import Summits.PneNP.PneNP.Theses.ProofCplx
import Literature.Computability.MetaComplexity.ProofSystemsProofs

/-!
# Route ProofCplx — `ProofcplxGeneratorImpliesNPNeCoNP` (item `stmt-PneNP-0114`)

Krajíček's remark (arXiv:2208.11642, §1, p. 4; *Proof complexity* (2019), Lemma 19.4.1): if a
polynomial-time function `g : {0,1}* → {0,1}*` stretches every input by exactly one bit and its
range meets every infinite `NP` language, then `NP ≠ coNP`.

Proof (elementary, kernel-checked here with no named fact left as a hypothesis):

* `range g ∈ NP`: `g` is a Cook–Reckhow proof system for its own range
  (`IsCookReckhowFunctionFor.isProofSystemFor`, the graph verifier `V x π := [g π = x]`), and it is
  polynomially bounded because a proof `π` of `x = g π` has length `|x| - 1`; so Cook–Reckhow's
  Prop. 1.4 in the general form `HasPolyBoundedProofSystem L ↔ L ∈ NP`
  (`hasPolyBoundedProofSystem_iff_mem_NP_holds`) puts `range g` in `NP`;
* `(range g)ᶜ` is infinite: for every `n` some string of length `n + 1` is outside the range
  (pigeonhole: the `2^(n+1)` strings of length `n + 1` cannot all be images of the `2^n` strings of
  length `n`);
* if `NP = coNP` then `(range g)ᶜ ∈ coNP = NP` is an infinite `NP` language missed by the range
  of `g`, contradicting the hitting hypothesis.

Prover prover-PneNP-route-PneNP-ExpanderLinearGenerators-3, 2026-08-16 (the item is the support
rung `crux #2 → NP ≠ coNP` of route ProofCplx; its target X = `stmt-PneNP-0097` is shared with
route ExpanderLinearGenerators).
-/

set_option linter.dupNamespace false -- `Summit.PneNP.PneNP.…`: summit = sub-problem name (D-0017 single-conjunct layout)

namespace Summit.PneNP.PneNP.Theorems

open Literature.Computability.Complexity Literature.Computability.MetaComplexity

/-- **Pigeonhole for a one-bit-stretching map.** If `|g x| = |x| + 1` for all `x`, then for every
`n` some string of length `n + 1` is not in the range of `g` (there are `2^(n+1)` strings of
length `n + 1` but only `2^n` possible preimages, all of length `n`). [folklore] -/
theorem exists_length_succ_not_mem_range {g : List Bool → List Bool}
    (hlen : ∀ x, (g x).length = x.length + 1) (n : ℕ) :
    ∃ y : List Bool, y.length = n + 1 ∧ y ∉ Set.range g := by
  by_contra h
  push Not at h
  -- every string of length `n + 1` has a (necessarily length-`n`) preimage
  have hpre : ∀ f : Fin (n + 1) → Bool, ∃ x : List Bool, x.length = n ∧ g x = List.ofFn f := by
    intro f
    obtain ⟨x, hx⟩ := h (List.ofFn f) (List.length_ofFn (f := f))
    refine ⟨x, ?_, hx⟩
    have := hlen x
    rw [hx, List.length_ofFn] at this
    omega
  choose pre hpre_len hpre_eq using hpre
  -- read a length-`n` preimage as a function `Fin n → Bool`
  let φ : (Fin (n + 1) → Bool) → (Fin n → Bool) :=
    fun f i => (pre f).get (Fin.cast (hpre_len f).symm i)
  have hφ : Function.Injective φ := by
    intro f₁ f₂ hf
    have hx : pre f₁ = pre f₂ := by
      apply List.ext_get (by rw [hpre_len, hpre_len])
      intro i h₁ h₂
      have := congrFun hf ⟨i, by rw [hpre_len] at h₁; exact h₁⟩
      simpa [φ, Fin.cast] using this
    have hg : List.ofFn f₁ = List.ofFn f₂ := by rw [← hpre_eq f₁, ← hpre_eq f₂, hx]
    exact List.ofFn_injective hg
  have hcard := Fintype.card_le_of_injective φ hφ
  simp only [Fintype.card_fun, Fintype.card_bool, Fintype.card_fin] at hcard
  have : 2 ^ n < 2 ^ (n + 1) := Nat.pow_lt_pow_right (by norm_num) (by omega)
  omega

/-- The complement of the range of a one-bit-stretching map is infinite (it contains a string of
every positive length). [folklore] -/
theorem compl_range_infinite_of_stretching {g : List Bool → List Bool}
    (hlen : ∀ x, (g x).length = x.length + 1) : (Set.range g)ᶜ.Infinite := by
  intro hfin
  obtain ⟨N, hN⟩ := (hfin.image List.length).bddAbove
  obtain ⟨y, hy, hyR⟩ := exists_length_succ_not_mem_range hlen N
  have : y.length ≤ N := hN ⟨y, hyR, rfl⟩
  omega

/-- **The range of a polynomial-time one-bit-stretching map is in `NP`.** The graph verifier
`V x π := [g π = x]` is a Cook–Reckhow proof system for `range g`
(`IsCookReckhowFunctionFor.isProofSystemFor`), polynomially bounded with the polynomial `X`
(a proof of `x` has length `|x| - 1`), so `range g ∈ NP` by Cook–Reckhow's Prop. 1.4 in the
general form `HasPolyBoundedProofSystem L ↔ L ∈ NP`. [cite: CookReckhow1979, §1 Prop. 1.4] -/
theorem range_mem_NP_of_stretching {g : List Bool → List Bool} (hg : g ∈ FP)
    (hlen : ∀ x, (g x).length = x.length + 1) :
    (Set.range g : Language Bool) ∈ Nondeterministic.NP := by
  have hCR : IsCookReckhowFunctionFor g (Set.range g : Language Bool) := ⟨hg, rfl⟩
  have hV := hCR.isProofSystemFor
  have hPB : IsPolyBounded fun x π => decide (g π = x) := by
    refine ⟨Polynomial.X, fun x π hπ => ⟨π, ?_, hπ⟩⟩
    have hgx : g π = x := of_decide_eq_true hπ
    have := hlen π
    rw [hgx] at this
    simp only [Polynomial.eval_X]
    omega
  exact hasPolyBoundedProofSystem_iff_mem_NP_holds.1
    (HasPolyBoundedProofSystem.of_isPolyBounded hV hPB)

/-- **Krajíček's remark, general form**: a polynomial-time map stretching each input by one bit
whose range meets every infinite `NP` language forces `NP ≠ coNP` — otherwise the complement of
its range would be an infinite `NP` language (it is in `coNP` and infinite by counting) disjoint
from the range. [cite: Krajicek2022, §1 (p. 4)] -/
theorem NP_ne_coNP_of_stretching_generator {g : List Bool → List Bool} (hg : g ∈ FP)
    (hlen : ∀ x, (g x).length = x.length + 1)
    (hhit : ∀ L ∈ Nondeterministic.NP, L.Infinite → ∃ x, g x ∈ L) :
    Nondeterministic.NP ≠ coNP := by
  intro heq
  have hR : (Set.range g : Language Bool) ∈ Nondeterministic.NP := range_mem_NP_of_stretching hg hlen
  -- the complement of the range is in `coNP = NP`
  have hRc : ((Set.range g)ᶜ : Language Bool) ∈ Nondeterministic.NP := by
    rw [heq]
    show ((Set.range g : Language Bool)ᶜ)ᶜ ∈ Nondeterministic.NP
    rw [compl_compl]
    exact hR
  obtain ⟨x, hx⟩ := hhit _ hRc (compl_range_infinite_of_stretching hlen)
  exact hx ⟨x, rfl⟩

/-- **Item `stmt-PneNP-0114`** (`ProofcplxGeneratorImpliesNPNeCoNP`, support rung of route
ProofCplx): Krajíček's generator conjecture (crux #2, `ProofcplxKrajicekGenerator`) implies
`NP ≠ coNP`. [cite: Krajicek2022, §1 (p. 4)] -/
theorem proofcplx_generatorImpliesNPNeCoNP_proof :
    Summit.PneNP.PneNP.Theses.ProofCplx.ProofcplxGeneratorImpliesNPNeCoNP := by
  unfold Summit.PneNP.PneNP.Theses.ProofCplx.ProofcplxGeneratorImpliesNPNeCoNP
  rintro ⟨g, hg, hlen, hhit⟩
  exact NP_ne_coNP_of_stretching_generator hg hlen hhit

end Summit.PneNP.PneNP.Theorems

________

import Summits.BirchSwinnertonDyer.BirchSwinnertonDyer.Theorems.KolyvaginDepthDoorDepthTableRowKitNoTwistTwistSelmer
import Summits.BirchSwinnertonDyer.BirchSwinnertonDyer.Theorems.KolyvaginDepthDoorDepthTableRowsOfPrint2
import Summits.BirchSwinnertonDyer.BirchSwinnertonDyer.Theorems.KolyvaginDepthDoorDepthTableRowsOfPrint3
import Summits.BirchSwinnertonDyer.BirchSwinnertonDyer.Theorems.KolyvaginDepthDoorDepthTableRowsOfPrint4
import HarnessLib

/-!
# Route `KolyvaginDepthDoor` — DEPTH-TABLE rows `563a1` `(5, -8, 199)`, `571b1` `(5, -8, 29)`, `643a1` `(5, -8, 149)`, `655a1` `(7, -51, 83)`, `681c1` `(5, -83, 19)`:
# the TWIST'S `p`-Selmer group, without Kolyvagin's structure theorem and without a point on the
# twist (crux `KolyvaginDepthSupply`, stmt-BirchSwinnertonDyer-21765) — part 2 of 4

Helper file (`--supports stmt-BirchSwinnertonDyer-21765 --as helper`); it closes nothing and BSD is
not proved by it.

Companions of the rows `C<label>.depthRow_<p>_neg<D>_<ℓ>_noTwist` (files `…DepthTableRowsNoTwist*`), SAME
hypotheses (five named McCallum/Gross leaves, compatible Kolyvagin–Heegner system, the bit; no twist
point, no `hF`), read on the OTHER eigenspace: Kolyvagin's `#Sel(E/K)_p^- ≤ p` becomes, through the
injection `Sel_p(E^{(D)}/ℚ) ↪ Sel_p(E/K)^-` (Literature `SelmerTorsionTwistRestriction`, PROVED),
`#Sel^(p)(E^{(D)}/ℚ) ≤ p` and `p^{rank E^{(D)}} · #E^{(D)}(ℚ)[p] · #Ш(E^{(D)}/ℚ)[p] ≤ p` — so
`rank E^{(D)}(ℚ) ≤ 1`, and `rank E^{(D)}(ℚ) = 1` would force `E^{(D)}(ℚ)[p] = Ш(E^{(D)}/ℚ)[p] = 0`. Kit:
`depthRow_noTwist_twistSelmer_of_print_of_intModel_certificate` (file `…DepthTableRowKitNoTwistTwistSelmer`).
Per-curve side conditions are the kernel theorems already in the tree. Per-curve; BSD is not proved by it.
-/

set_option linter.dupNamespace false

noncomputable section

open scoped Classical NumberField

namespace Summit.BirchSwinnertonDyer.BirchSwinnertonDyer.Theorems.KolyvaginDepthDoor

________

# WHAT IS REQUIRED
Find the line with "have : 2 ^ n" in the entries above. Retype it and each line after it, exactly, through the line with "obtain ⟨y, hy, hyR⟩", and stop there.

# ANSWER AREA
  have : 2 ^ n < 2 ^ (n + 1) := Nat.pow_lt_pow_right (by norm_num) (by omega)
  omega

/-- The complement of the range of a one-bit-stretching map is infinite (it contains a string of
every positive length). [folklore] -/
theorem compl_range_infinite_of_stretching {g : List Bool → List Bool}
    (hlen : ∀ x, (g x).length = x.length + 1) : (Set.range g)ᶜ.Infinite := by
  intro hfin
  obtain ⟨N, hN⟩ := (hfin.image List.length).bddAbove
  obtain ⟨y, hy, hyR⟩ := exists_length_succ_not_mem_range hlen N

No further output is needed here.